Further, the invention can be applied to an insertion portion of another endoscopic treatment instrument such as a snare, a high-frequency knife or the like.
While preferred embodiments of the invention have been described and illustrated above, it should be understood that these are exemplary of the invention and are not to be considered as limiting. Additions, omissions, substitutions, and other modifications can be made without departing from the spirit or scope of the present invention. Accordingly, the invention is not to be considered as being limited by the foregoing description, and is only limited by the scope of the appended claims.

Claims

1. An endoscopic treatment instrument comprising:

an insertion portion that is inserted into a channel of an endoscope and has flexibility;

a treatment portion that is provided in a distal end side of the insertion portion and performs treatment with respect to a living body; and

an operator that is provided in a base end portion of the insertion portion and operates the treatment portion,

wherein the operator and a driving portion of the treatment portion are connected through an operation wire which is inserted into the insertion portion so as to freely advance and retreat, characterized in that

the insertion portion includes a coil obtained by winding a wire rod,

the coil has a flexible portion and a hard portion, which have different hardness from each other due to heat treatment, and

the flexible portion having relatively low hardness is provided in a distal end side of the coil from the hard portion.

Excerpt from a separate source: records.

/-!
# Ventures/CertifiedManyBodySolver — Upper/BlochDressedMixture.lean

HONEST FRAMING: first certified bounds; not a superconductivity verdict; every number certified or labelled float.

THE PRODUCT-BERNOULLI MIXTURE STEP FOR SLATER-FUNCTIONAL UPPER BOUNDS (sr-mbsolver L3 engine seat E1; step D1+D2 assembly of
the Lean route for the plaquette-dressed translation-invariant quasi-free uppers, eng-1/LEAN-GLUE-QF.md §4; theorem-only, no
certificate value appears, nothing is claimed). Setting of `HartreeFockBlochMixture`: square torus `(ℤ/L)²` with `L ≥ 3` EVEN, a
magnetic cell (`k i · M i = L`), blocks `Q σ κ` Hermitian with spectra in `[0,1]`, mean filling `n̄ = re Σ tr Q σ κ / L² ∈ (0,2)`,
`U ≥ 0`.
* `line_le_groundEnergyAt_div` — for a supporting line `s` of the convex `e(t,U;·)` at `n̄` and EVERY `N ≤ 2L²`:
  `e(n̄) + s (N/L² − n̄) ≤ E_{(ℤ/L)²}(N)/L² + 16|t|/L` (sectors `N < 2L²` by the tiling bound `energyDensity2D_le_of_lt`; the filled
  sector by particle–hole symmetry `E(2L²) = U L²` and `supporting_line_at_two_le`);
* `isHermitian_spinBlock_blochMatrix`, `spinBlock_blochMatrix_mul_self`, `trace_spinBlock_blochMatrix` — the torus one-body matrix
  of a Bloch family of Hermitian idempotents is an orthogonal projection with trace `Σ tr`;
* **`energyDensity2D_le_avg_of_slaterBound`** — for ANY real functional `D` of one-body matrices that bounds the torus ground
  energy on orthogonal projections (`P = Pᴴ = P²`, `tr P = N` ⇒ `E(N) ≤ D P`):
  `e(n̄) ≤ (Σ_E W(E) · D(P_E)) / L² + 16|t|/L`, the sum over all product-Bernoulli patterns `E` with members
  `P_E = spinBlock (σ ↦ blochMatrix (κ ↦ bernoulliProj (Q σ κ) (E (σ,κ))))` and weights `W(E) = Π w` (Jensen along the supporting
  line absorbs the members' integer fillings; `Σ_E W(E) N_E = n̄ L²` by `sum_prodWeight_mul_sum_card`);
* **`energyDensity2D_le_avg_dressed`** — the instance `D = re` (plaquette-dressed Slater functional of
  `PlaquetteLUC.groundEnergyAt_le_dressed`) for one layer of number-conserving plaquette unitaries `u_c` on the torus `(ℤ/2m)²`.
The decorrelation file `Upper/BlochDecorrelation.lean` replaces the average over members by the functional at
`P_Q = spinBlock (σ ↦ blochMatrix Q_σ)` up to `O(1/|k|)`; the two are combined in `Upper/BlochDressedBound.lean`. This file does not
import the decorrelation file (only `Upper/BernoulliProductMixture.lean`). Sources: Lieb 1981 (variational principle) [Lieb1981];
Bach–Lieb–Solovej 1994 (2c.36), Thm 2.3 [BachLiebSolovej1994]; Lieb 1989 (particle–hole) [LiebPRL1989]. Everything proved; no definition.
-/

noncomputable section
import Mathlib
import Summits.CriticalPhenomena.CardyFormulaZ2.Theorems.CardySelfRefinementDefs
import Summits.CriticalPhenomena.CardyFormulaZ2.Theorems.CardySelfRefinementTrivialSectorRateStubPivotalMassDictionary
import Summits.CriticalPhenomena.CardyFormulaZ2.Theorems.CardySelfRefinementTrivialSectorRateStubPivotalMassWeights
import HarnessLib

/-!
# Relevance-normalised dyadic-layer summation (line `far-field-is-a-quarter-turn`, crux
`TrivialSectorRate`, stmt-CriticalPhenomena-10266): the weighted relevance mass from three inputs

`weightedRelevanceMass_of_factorisation` (registered helper of the relevance-normalised engine):
for a fixed `k > 0`, path `γ` and quad family `F`, for every contact radius `r > 0`,
`Σ_{u ∈ U} wt(u) · M_k(γ s)(Rel u k) ≤ C η^a` uniformly in `s`, small `η` and finite `U`, from
the same three inputs as the pivotal-mass version `weightedPivotalMass_of_factorisation`
(`…StubPivotalMassSummation.lean`):

* (H4) `FourArmAboveOneAlong k γ`: four alternating arms `≤ C₄ (r/R)^{1+ε}` (the bulk input
  `x₄ > 1`);
* (HB) boundary relevance above one for `F` along `γ`: for every lattice scale `D ≥ 1`, summed
  over the blocks within plane distance `2Dη` of the quad boundaries,
  `M_k(γ s)(Rel u D) ≤ C₀ D² min(1, (Dη)^b)` with `b > 0` (the `min 1` branch is block counting
  at scales `Dη ≥ 1`);
* (HT) far-field factorisation: a block lying `4ηR` below the quad boundaries is relevant only
  if four alternating arms cross the annulus `k•u + A_{r₁,R}` AND the `2R`-box is relevant, the
  two being independent under `M_k`:
  `M(Rel u k) ≤ C₁ · M(fourArmTwoClustersAt (k•u) r₁ R) · M(Rel u (2R))`.

Proof (the pivotal-mass summation with the summand `M(Rel u k)` in place of `Piv u`, hence
without the dictionary step `Piv u ≤ (2 + 2k²) M(Rel u k)`): contact blocks (`bdist < 8R₀η`,
weight `≤ 1`, `R₀ = max(R₁, r₁, k)`) are charged to (HB) at scale `8R₀` through
`Rel u k ⊆ Rel u (8R₀)`; the blocks at depth `[8R_jη, 16R_jη)`, `R_j = 2^j R₀`, have weight
`≤ r/(8R_j)`, four arms `≤ C₄ (r₁/R_j)^{1+ε}` by (HT)+(H4) and relevance mass
`≤ C₀ (8R_j)² (8R_jη)^{b'}` by (HB), `b' = min(b, ε/2)`; the layer total
`K R_j^{b'−ε} η^{b'} ≤ K 2^{−jε/2} η^{b'}` sums geometrically, so `a = b'`.  No quad regularity
and no arm exponent beyond the three inputs is used.
-/

noncomputable section

namespace Summit.CriticalPhenomena.CardyFormulaZ2.Theorems.CardySelfRefinement.FarField

open scoped Topology
open Filter Set MeasureTheory
open Literature.Probability.LatticeModels Literature.Probability.Percolation
open Literature.Probability.Percolation.QuadCrossing
open Summit.CriticalPhenomena.CardyFormulaZ2.Theses.CardySelfRefinement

2. An endoscopic treatment instrument comprising:

the insertion portion includes a coil obtained by winding a wire rod, and

as heat treatment is performed on the coil, the hardness of a distal end portion of the coil is reduced rather than that of the other portion of the coil, such that a flexible portion is formed.

3. The endoscopic treatment instrument according to claim 1, wherein the flexible portion is formed by an annealing process.

4. The endoscopic treatment instrument according to claim 2, wherein the flexible portion is formed by an annealing process.